/-!
# Route `UnitScaleTilt`, crux K1 «MinimiserStabilityRegPr» (stmt-QuantumFields-19200), EX row (5) `norm_G` (S47 ✓p766895 ∕ S48 ✓p778740) — NORM-G-PKG (O5): **THE S47 ROW `norm_G` FOR
# ALL MEMBERS AS ONE `∃`-PACKAGE, MODULO px19's `hqG` AND ONE `h3`-FAMILY LETTER (STOREY H)** — this lineage's 𝔊-door ✓`Prop7GreenOneGradientRowOfLetters.norm_frakGfR_le_of_letters`
# (✓p774384 §3: `norm_G ⟸ norm_H₁ ∧ (V1)(Div1)(c1)(c2)(c3)(tJ)(tJd)(Qrow)(∇0)(H∇) ∧ h3`) AT EVERY MEMBER `i : Idx L` of the printed J-slot `Δ₁ᴾ(T_Jᴾ)`, every letter but `h3` FED BY
# ITS LANDED FAMILY: `norm_H₁` ⟸ NORM-H₁-PKG ✓∕⧗`Prop7NormHoneFamilyPackage.normHone_family_exists` (row (6), mod `hqG`); `PosOnto(η)` ⟸ ✓`hco_DeltaEtaSlot_exists` ∘ ✓`posOnto_of_coercive`;
# `PosOnto(Δ₁ᴾ(T_Jᴾ))` ⟸ px12 ✓`hco_DeltaOnePJ_exists`; (V1)(Div1) ⟸ O-G1 ✓`valueDiv_rows_GTone_of_letters` over FILE C ✓`valueDiv_GT_DeltaEtaSlot_sup_family_allMembers`; (c1)(c3) ⟸
# ✓`hc1_hc3_sup_family`; (c2) ⟸ ✓`hc2_sup_family_allMembers`; (tJ) ⟸ px12 ✓`tjValueRows_exists`; (tJd) ⟸ px12 ✓`tjDivRows_family_of_h133_hqG` ∘ ✓`h133_family_exists` (⇒ `hqG` displayed);
# (Qrow) ⟸ this lineage's ✓`Prop7QkSupRowOfRegPr.supRow_Qk_of_regPr` (`BQ := 30`); (∇0) ⟸ px21 ✓`gradient_GT_DeltaEtaSlot_family_allMembers`; (H∇) ⟸ ✓`hessRow_chain_family_allMembers`; window ⟸
# ✓`hwinJ_of_cap`.  The ONE new display is `h3` — the 𝔊-door's third-word gradient letter (STOREY H) as a per-member FAMILY letter under `RegPr → cap → Lift → a-window` with an L-only
# constant `M₃ L`; its supplier-to-be is H8-R′ (v2) ∘ {H8-R, BRIDGE v2, H1} knit over the value-letter families, modulo pipeline (ii)'s windowed Hölder letter — a later
# `h3_family_exists`, deliberately NOT this file.  (★★OWNER g36 ■ FINAL NOTICE (1) pens; width seat `ym3-torus-px17` g13, CLAIM 16:54:02Z.)

Cell `ym3-torus` (HUMAN RULING D-0037; rung R3 = SU(2) YM₃ on T³ — NOT d = 4, NOT infinite volume, NOT a mass gap, NOT Clay).  THEOREMS ONLY (0 `def`, 0 `sorry`; ONE decl-local
`maxHeartbeats 400000`, disclosed); `--supports stmt-QuantumFields-19200 --as helper`; count-neutral.

WHAT IS PROVED (ns `Summit.QuantumFields.YangMills.Theorems.Prop7NormGFamilyPackage`).  For positive L-only weights `c₀ cB : ℕ → ℝ`, a coupling window `0 < a₀ ≤ a₁`, px19's `hqG` letter
(`αq qG hαq hqG hqGrow`, T1's binder VERBATIM) and the `h3`-family letter (`αh M₃ hαh h3row` — no sign letter on `M₃` is needed):
* ★★★ `normG_family_exists` — `∃ αN B₀ : ℕ → ℝ` (cap with the three windows of record, `αN ≤ αq`, `αN ≤ αh`, `αN ≤ 1`, `0 ≤ B₀`) such that for every `L > 1`, `i : Idx L`, `U₀` with
  `RegPr ρ U₀`, `ρ ≤ αN L`, under `Lift`, ROOM (displayed while T3∕K6-Δ₁∕K6-H1∕T1∘K6-h133 carry it; R-edition by `gen_oR`), every coupling in the window: **S47's `norm_G` ROW TEXT**
  `∀ f, ‖frakGfR … a (DeltaOnePJ … a) U₀ f‖ ≤ B₀ L * ‖f‖` (S47 :168–181 modulo `a L i ↦ a`; `DeltaOnePJ_def` is `rfl`, used once inside).
HYP-SAT (★★OWNER RULING №42).  Displayed: `RegPr`∕cap∕`Lift`∕ROOM∕coupling window (classes of record), `hqG` (as rows (6)'s packages) and `h3row` — print's Thm 3.1 (3.42)–(3.44) ∕ Thm 3.13
gradient-row class for the third 𝔊-word, a real inequality between displayed terms reading `0 ≤ 0` at `A = 0`, NOT a gauge letter, NOT a restatement of the row (the row is the sup norm of
`𝔊 = PᴾG₁ − H₁Q_kG₁` on `NegSize` data; `h3` is one (115)-gradient row of one word of `G₁`'s six-term expansion); constants EXISTENTIAL-but-L-only; conclusion non-vacuous; no `Prop`
placeholder.  HONEST SCOPE.  An `∃`-assembly over landed packages (no estimate proved here); nothing of `hqG`, `h3`, `hThm2S`, EX `stub_existenceMinimalOrbit`, 19200 or the rung is proved;
no summit is proved by a helper; the Yang–Mills mass gap is NOT proved.

References: T. Bałaban, CMP **99** (1985) 389–434 [Balaban1985BackgroundPropagators] ((3.3) p.391, (3.16) p.393, (3.117)–(3.138) pp.419–423, Thm 3.12 p.423, Thm 3.13 p.426,
(3.152)–(3.153) p.426); CMP **102** (1985) 277–309 [Balaban1985Variational] (Thm 1 p.279, (19) p.281, (103) p.293, (110)–(111) p.294, (115)–(117) pp.294–295).
-/

set_option autoImplicit false

noncomputable section

open scoped Matrix.Norms.L2Operator BigOperators InnerProductSpace ComplexConjugate

namespace Summit.QuantumFields.YangMills.Theorems.Prop7NormGFamilyPackage

open Literature.MathematicalPhysics.QuantumFieldTheory.Balaban1983to89
open Literature.MathematicalPhysics.QuantumFieldTheory.Balaban1983to89.T3ContinuumYM3Torus
open Literature.MathematicalPhysics.QuantumFieldTheory.Balaban1983to89.T3Thm1Carrier (Idx)
open Literature.MathematicalPhysics.QuantumFieldTheory.Balaban1983to89.T3PrintedRegularMinimiser (RegPr)
open Literature.MathematicalPhysics.QuantumFieldTheory.Balaban1983to89.T3PrintedMinimiserExistence (regPr_mono)
open B15DeterminingSets (embIter)
open T3SectALandauChart (bgUnits)
open B9SectCLatticeCarrier (Bond)
open B9Eq311L2Pairing (WL2)
open B11Eq115Space (NegSize)
open B11Eq111FrakG (nabla115)
open B11Eq103H1Complex (SiteL2K BondL2K)
open B5Eq118OneStroke (iterBlockOf)
open Summit.QuantumFields.YangMills.Theorems.Prop8Chart (emlIterU)
open Summit.QuantumFields.YangMills.Theorems.Prop7SectET3Transport (periodsT3 bondEquiv bgOfCfg)
open Summit.QuantumFields.YangMills.Theorems.Prop7SectET3HilbertLetters (W₂ toL2 toL2S toL2B DL2 DstarL2)
open Summit.QuantumFields.YangMills.Theorems.Prop7SectET3GaugeProjector (RS)
open Summit.QuantumFields.YangMills.Theorems.Prop7SectET3WilsonHessian (DeltaEtaSlot)
open Summit.QuantumFields.YangMills.Theorems.Prop7SectET3CurvedPropagators (Qk GT PosOnto H1f frakGfR)
open Summit.QuantumFields.YangMills.Theorems.Prop7SectET3DeltaPiPInv (GprimeP)
open Summit.QuantumFields.YangMills.Theorems.Prop7SectET3DeltaOne (avgHess)
open Summit.QuantumFields.YangMills.Theorems.Prop7SectET3DeltaOnePInv (DeltaOneP TJSlotP DeltaOnePJ DeltaOnePJ_def)
open Summit.QuantumFields.YangMills.Theorems.Prop7CurvedMemberLocalGradient (exists_curved_localGradient)
open Summit.QuantumFields.YangMills.Theorems.Prop7OneFormCoerciveHolds (hco_DeltaEtaSlot_exists posOnto_of_coercive)
open Summit.QuantumFields.YangMills.Theorems.Prop7OneFormGreenSupRowsAllMembers (valueDiv_GT_DeltaEtaSlot_sup_family_allMembers)
open Summit.QuantumFields.YangMills.Theorems.Prop7ChainPotentialHessianFamily (alphaH_pos hc1_hc3_sup_family)
open Summit.QuantumFields.YangMills.Theorems.Prop7GaugeProjectorC2SupAllMembers (hc2_sup_family_allMembers)
open Summit.QuantumFields.YangMills.Theorems.Prop7ChainPotentialHessianAllMembers (hessRow_chain_family_allMembers)
open Summit.QuantumFields.YangMills.Theorems.Prop7OneFormGreenBlockGradientFamilyAllMembers (gradient_GT_DeltaEtaSlot_family_allMembers)
open Summit.QuantumFields.YangMills.Theorems.Prop7TJSlotCoerciveClosed (tjValueRows_exists hco_DeltaOnePJ_exists)
open Summit.QuantumFields.YangMills.Theorems.Prop7H133FamilyPackage (h133_family_exists)
open Summit.QuantumFields.YangMills.Theorems.Prop7TJRowsFamilyOfH133 (tjDivRows_family_of_h133_hqG)
open Summit.QuantumFields.YangMills.Theorems.Prop7GreenOneSupRowsOfLetters (valueDiv_rows_GTone_of_letters)
open Summit.QuantumFields.YangMills.Theorems.Prop7GreenOneGradientRowOfLetters (norm_frakGfR_le_of_letters)
open Summit.QuantumFields.YangMills.Theorems.Prop7GreenOneGradientFamily (hwinJ_of_cap)
open Summit.QuantumFields.YangMills.Theorems.Prop7QkSupRowOfRegPr (supRow_Qk_of_regPr)
open Summit.QuantumFields.YangMills.Theorems.Prop7NormHoneFamilyPackage (normHone_family_exists)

__PROBLEM DESCRIPTION__. Some lines in the records above contain "door". Count them and give the number only.

__ANSWER SECTION__. 2